PROBLEM DESCRIPTION
What appears from the first line of the records below through the line containing "these are charts" must be reproduced verbatim.

DATA SECTION: Begin

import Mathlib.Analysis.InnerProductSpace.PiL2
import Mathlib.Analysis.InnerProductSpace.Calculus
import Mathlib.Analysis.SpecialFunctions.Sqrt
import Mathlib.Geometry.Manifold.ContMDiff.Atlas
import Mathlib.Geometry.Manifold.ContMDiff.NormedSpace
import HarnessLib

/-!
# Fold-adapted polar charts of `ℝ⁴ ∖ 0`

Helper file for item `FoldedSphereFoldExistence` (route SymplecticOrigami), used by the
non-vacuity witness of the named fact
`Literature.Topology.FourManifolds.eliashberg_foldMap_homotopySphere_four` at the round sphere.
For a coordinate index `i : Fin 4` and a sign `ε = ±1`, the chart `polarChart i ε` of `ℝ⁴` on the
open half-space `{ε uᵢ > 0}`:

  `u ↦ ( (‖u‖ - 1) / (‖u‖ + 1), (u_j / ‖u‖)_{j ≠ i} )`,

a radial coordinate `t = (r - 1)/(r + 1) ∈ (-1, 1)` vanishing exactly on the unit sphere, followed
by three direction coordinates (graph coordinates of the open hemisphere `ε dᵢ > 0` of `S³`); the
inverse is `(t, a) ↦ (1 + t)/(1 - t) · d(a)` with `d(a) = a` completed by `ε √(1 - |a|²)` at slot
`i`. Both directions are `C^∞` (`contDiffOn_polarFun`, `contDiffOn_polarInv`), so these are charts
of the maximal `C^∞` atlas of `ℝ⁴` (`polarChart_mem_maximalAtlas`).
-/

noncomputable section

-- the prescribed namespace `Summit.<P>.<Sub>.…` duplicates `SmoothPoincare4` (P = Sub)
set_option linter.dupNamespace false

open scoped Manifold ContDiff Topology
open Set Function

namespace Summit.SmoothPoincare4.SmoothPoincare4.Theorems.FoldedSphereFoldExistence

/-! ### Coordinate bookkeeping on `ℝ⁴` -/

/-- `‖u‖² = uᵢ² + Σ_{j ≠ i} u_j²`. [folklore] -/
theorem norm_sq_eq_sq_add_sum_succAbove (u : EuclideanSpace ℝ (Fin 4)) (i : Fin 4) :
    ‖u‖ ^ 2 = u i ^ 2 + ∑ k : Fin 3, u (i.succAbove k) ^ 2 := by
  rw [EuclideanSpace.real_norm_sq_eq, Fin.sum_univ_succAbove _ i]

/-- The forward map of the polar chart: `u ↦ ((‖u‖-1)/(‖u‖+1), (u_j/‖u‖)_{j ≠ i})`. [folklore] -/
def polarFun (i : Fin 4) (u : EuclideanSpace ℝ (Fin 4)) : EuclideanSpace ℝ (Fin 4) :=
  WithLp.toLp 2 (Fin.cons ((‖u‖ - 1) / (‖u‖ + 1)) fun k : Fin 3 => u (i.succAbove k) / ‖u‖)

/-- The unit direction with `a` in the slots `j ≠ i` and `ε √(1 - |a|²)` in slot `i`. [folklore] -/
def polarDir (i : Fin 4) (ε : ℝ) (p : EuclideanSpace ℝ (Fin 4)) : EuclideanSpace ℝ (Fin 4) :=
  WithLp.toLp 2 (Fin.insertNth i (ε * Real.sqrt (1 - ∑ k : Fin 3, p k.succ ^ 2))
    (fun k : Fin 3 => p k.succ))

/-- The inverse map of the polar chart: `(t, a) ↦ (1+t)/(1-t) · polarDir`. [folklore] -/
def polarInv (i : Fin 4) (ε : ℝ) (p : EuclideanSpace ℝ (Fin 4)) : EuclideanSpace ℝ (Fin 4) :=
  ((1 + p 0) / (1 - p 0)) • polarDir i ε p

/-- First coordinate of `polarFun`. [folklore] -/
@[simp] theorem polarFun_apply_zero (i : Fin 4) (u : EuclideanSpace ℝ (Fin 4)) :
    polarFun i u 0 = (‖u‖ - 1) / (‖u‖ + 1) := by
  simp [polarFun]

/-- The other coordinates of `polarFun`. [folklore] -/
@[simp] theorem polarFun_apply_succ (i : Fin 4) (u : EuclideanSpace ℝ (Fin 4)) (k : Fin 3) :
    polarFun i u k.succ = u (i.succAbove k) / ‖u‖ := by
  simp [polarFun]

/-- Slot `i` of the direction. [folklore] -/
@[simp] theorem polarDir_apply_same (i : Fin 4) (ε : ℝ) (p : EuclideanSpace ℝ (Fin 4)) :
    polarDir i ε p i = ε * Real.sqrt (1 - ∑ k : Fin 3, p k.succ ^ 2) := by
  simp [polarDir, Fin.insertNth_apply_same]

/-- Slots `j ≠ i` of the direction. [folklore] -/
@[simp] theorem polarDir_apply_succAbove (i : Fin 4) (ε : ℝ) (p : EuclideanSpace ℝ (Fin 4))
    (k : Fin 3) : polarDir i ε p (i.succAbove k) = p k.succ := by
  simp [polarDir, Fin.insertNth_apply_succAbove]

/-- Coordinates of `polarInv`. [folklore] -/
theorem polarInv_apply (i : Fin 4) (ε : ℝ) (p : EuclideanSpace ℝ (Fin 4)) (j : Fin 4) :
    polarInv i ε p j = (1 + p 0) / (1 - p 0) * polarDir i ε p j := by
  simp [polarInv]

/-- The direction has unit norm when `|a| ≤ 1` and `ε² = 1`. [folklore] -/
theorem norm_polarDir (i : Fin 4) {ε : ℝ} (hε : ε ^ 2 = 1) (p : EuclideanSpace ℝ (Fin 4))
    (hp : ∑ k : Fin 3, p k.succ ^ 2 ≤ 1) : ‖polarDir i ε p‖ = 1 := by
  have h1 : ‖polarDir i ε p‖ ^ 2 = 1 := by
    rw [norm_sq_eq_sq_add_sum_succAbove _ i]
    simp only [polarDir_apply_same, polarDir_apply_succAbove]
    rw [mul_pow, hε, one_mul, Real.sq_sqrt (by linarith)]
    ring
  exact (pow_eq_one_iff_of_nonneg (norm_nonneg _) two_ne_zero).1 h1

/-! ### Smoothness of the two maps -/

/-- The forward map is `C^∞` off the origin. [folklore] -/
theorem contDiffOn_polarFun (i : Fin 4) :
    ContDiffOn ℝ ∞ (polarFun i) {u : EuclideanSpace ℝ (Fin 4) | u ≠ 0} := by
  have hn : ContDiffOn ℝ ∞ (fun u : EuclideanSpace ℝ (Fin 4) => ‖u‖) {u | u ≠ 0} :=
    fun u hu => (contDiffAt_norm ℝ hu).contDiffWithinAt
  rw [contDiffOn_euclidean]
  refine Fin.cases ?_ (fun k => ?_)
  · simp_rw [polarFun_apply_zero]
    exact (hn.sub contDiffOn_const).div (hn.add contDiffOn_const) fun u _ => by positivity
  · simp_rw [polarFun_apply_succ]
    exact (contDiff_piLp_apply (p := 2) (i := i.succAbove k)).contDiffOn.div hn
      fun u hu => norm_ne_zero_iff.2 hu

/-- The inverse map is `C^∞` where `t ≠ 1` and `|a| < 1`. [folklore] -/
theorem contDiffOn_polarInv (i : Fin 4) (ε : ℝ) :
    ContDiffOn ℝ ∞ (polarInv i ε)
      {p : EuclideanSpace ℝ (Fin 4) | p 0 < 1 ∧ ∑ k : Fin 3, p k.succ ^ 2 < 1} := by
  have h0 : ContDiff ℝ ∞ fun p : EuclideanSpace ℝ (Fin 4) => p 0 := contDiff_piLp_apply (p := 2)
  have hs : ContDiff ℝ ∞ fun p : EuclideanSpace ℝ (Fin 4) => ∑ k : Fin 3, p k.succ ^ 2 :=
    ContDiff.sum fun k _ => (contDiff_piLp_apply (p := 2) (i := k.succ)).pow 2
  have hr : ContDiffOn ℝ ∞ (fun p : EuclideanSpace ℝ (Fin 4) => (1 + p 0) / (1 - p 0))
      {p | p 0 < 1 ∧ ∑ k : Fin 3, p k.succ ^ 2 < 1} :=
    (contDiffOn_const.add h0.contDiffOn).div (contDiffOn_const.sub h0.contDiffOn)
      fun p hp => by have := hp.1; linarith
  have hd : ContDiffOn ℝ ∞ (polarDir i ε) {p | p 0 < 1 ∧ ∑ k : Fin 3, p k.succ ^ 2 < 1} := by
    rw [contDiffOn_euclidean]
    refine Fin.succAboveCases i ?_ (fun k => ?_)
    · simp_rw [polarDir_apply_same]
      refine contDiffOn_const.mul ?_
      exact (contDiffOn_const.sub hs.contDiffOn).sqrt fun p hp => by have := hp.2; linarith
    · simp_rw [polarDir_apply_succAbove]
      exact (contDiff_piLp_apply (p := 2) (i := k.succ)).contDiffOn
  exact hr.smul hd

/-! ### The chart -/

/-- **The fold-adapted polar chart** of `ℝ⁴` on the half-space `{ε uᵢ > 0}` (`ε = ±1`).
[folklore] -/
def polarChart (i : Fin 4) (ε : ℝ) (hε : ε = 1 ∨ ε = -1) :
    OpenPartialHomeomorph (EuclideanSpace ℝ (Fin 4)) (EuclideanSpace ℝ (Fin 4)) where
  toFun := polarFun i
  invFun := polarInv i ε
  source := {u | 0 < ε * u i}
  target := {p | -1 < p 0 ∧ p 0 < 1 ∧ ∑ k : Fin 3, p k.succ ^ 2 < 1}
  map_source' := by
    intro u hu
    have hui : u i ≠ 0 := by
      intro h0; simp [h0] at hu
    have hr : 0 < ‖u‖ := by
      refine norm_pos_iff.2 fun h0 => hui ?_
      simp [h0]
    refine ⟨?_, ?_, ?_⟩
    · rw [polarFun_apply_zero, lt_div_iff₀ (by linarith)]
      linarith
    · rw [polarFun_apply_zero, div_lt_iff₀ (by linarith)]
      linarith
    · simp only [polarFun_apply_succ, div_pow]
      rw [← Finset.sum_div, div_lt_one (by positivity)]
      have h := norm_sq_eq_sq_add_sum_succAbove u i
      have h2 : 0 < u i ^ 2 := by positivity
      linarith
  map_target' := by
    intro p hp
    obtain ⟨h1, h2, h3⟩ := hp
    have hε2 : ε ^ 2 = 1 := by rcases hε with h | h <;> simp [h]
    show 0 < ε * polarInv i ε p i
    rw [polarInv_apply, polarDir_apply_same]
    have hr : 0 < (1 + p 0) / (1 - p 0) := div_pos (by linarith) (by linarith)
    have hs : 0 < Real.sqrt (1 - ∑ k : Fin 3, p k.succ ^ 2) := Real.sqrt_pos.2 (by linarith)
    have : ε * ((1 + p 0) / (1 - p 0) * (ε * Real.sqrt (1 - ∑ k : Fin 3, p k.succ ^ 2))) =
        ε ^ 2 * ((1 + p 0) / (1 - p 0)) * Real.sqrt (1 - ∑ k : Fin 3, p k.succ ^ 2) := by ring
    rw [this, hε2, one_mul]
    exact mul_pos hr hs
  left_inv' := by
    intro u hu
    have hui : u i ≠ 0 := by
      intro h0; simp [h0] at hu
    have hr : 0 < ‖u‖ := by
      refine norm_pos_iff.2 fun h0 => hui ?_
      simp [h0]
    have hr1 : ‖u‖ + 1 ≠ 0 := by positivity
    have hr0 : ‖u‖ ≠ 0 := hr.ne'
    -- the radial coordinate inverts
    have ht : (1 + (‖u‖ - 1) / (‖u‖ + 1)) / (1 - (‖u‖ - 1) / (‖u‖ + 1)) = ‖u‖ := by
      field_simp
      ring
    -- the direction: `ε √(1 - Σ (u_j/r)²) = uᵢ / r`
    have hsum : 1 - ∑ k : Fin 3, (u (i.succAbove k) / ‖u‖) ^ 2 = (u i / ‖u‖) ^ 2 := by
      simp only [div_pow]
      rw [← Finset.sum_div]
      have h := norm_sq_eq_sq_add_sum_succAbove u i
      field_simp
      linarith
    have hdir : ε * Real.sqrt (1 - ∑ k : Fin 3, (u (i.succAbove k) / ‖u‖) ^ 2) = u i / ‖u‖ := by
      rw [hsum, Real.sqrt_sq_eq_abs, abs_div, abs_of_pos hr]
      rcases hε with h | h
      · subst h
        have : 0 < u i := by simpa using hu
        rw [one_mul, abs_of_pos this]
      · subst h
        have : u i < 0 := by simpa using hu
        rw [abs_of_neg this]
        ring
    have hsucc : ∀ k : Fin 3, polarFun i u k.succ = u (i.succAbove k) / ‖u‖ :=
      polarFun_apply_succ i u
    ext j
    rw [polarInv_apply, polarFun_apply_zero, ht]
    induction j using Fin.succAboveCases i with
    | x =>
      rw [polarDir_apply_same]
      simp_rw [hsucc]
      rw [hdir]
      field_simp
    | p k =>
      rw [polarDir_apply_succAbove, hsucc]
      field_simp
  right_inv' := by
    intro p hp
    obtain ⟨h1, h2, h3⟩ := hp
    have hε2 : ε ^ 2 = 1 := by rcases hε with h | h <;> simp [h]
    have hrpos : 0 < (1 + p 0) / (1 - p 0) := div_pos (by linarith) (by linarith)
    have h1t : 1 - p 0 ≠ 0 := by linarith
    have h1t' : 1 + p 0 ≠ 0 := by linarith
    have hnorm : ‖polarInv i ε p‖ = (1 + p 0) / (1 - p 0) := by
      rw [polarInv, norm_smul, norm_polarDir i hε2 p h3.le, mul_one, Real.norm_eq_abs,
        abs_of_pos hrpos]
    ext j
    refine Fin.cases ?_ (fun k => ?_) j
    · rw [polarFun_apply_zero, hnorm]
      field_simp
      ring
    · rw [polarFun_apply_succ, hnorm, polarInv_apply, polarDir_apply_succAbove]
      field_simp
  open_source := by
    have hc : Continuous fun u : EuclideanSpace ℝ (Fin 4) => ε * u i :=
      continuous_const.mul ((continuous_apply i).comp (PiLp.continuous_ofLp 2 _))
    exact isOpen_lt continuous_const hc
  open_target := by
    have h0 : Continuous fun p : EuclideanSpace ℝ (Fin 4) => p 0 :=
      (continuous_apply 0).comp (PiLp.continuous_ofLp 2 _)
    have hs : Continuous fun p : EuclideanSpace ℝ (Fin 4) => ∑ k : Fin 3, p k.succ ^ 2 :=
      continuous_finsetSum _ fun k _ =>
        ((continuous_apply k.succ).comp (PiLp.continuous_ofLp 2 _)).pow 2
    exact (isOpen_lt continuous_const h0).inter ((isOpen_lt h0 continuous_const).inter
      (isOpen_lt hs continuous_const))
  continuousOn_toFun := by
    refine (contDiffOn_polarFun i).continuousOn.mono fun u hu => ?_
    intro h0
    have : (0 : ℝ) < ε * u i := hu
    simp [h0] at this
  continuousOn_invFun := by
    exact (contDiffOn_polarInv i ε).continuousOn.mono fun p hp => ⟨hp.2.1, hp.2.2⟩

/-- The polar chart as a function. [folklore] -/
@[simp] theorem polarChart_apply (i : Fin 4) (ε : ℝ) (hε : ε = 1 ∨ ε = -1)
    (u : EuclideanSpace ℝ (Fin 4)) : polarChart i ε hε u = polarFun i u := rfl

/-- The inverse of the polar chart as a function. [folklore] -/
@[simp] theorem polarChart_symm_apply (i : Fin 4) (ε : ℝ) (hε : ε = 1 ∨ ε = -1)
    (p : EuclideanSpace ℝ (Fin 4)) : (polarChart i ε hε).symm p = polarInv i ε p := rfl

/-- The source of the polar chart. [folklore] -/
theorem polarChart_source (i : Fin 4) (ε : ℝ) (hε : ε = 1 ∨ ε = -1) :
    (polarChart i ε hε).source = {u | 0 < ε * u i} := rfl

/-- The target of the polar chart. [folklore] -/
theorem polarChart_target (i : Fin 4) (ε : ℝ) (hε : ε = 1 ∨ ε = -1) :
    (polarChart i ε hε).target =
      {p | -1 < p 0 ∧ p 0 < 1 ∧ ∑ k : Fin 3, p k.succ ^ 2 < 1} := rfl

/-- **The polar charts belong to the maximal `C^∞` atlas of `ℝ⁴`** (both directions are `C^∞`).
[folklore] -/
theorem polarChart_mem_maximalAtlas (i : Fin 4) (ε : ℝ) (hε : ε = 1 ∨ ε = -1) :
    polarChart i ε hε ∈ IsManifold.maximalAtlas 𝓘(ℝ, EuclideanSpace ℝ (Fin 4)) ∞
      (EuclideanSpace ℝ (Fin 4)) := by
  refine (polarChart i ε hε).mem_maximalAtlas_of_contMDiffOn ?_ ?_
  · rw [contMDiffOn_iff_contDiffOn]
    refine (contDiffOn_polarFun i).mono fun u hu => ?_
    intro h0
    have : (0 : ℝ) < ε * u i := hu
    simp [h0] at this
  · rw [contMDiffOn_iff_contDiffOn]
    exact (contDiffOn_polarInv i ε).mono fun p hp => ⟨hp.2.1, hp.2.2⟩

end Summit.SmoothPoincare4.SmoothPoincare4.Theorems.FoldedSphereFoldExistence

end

DATA SECTION: End

ANSWER SPACE
import Mathlib.Analysis.InnerProductSpace.PiL2
import Mathlib.Analysis.InnerProductSpace.Calculus
import Mathlib.Analysis.SpecialFunctions.Sqrt
import Mathlib.Geometry.Manifold.ContMDiff.Atlas
import Mathlib.Geometry.Manifold.ContMDiff.NormedSpace
import HarnessLib

/-!
# Fold-adapted polar charts of `ℝ⁴ ∖ 0`

Helper file for item `FoldedSphereFoldExistence` (route SymplecticOrigami), used by the
non-vacuity witness of the named fact
`Literature.Topology.FourManifolds.eliashberg_foldMap_homotopySphere_four` at the round sphere.
For a coordinate index `i : Fin 4` and a sign `ε = ±1`, the chart `polarChart i ε` of `ℝ⁴` on the
open half-space `{ε uᵢ > 0}`:

  `u ↦ ( (‖u‖ - 1) / (‖u‖ + 1), (u_j / ‖u‖)_{j ≠ i} )`,

a radial coordinate `t = (r - 1)/(r + 1) ∈ (-1, 1)` vanishing exactly on the unit sphere, followed
by three direction coordinates (graph coordinates of the open hemisphere `ε dᵢ > 0` of `S³`); the
inverse is `(t, a) ↦ (1 + t)/(1 - t) · d(a)` with `d(a) = a` completed by `ε √(1 - |a|²)` at slot
`i`. Both directions are `C^∞` (`contDiffOn_polarFun`, `contDiffOn_polarInv`), so these are charts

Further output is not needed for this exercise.